▶ _What the task asks_
Repeat the records below line by line, exactly, finishing on the line that contains "an algebraically closed".

▶ _Records to use_
import Literature.NumberTheory.GaloisRepresentations.CliffordInducedPrimeIndex
import Mathlib.LinearAlgebra.Eigenspace.Triangularizable
import HarnessLib

/-!
# Clifford: a representation conjugate to its twist by a character of prime order is induced
# (characteristic polynomials; no irreducibility hypothesis)

Helper file 1/2 of the proof of `CyclicDeinductionCarving.InducedPreAvatar` (stmt-Langlands-27505).
`G` a topological group, `φ : H → G` an injective continuous homomorphism with image of prime
index `p`, `χ : G → Aˣ` a character trivial on `φ(H)`, `χ ≠ 1`, `A` an algebraically closed
field, `r : G → GL_n(A)` framed with `P r P⁻¹ = r ⊗ χ` for some `P`.  Then `n = p m` and the
characteristic polynomials of `r` are those of `Ind_φ s` for a framed `s : H → GL_m(A)` with
`s(h) = 1` whenever `r(φ h) = 1` (`FramedRep.exists_charpoly_eq_charpoly_comp_indMatrix_of_conj_eq_twist'`);
Galois corollary `FramedGaloisRep.exists_charpoly_eq_charpoly_induce_of_conj_eq_twist`.
This generalises the tree's irreducible case
(`Literature.NumberTheory.GaloisRepresentations.CliffordInducedPrimeIndex`).

Proof.  `χ(G) = μ_p` (prime order), pick `g₀` with `χ g₀ = ζ` primitive.  `P r(φ h) = r(φ h) P`
and `P r(g₀) = ζ r(g₀) P`, so `r(g₀)` maps the maximal generalised eigenspace `V(λ)` of `P` onto
`V(ζ λ)` and `φ(H)` preserves each `V(λ)`.  The eigenvalues fall into `⟨ζ⟩`-orbits
`{λ, ζλ, …, ζ^{p-1}λ}`, i.e. into classes `ν = λ^p ≠ 0`; choosing one `p`-th root `μ_ν` of each
class and putting `U := ⨆_ν V(μ_ν)`, the translates `r(g₀^i) U = ⨆_ν V(ζ^i μ_ν)`, `i < p`, are
independent with sum `Aⁿ` (`Aⁿ = ⊕_λ V(λ)`: `Module.End.iSup_maxGenEigenspace_eq_top`,
`Module.End.independent_maxGenEigenspace`).  In the adapted basis `r` is the induced matrix of
the `U`-block `s` (the `charpoly_comp_indMatrix_eq_of_transversal` pattern of
`CliffordInducedPrimeIndex`), and `s(h) = 1` when `r(φ h) = 1`.

References: A. H. Clifford, Ann. of Math. 38 (1937) §§1–3; Serre, *Linear representations of
finite groups*, §7.3, §8.1; Arthur–Clozel, Ann. of Math. Stud. 120, Ch. 3 §6 (Lemma 6.3).
-/

noncomputable section

set_option linter.dupNamespace false

open scoped MatrixGroups Matrix
open Literature.NumberTheory.GaloisRepresentations Field

namespace Summit.Langlands.Langlands.Theorems.CyclicDeinduction

universe u u' v

/-! ### Clifford: twist-stable of prime index ⟹ induced, without irreducibility -/

section Framed

variable {G : Type u} {H : Type u'} [Group G] [TopologicalSpace G] [Group H] [TopologicalSpace H]
  [IsTopologicalGroup H] {A : Type v} [Field A] [TopologicalSpace A] [IsTopologicalRing A] {n : ℕ}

▶ _Exercise answer_
import Literature.NumberTheory.GaloisRepresentations.CliffordInducedPrimeIndex
import Mathlib.LinearAlgebra.Eigenspace.Triangularizable
import HarnessLib

/-!
# Clifford: a representation conjugate to its twist by a character of prime order is induced
# (characteristic polynomials; no irreducibility hypothesis)

Helper file 1/2 of the proof of `CyclicDeinductionCarving.InducedPreAvatar` (stmt-Langlands-27505).
`G` a topological group, `φ : H → G` an injective continuous homomorphism with image of prime
index `p`, `χ : G → Aˣ` a character trivial on `φ(H)`, `χ ≠ 1`, `A` an algebraically closed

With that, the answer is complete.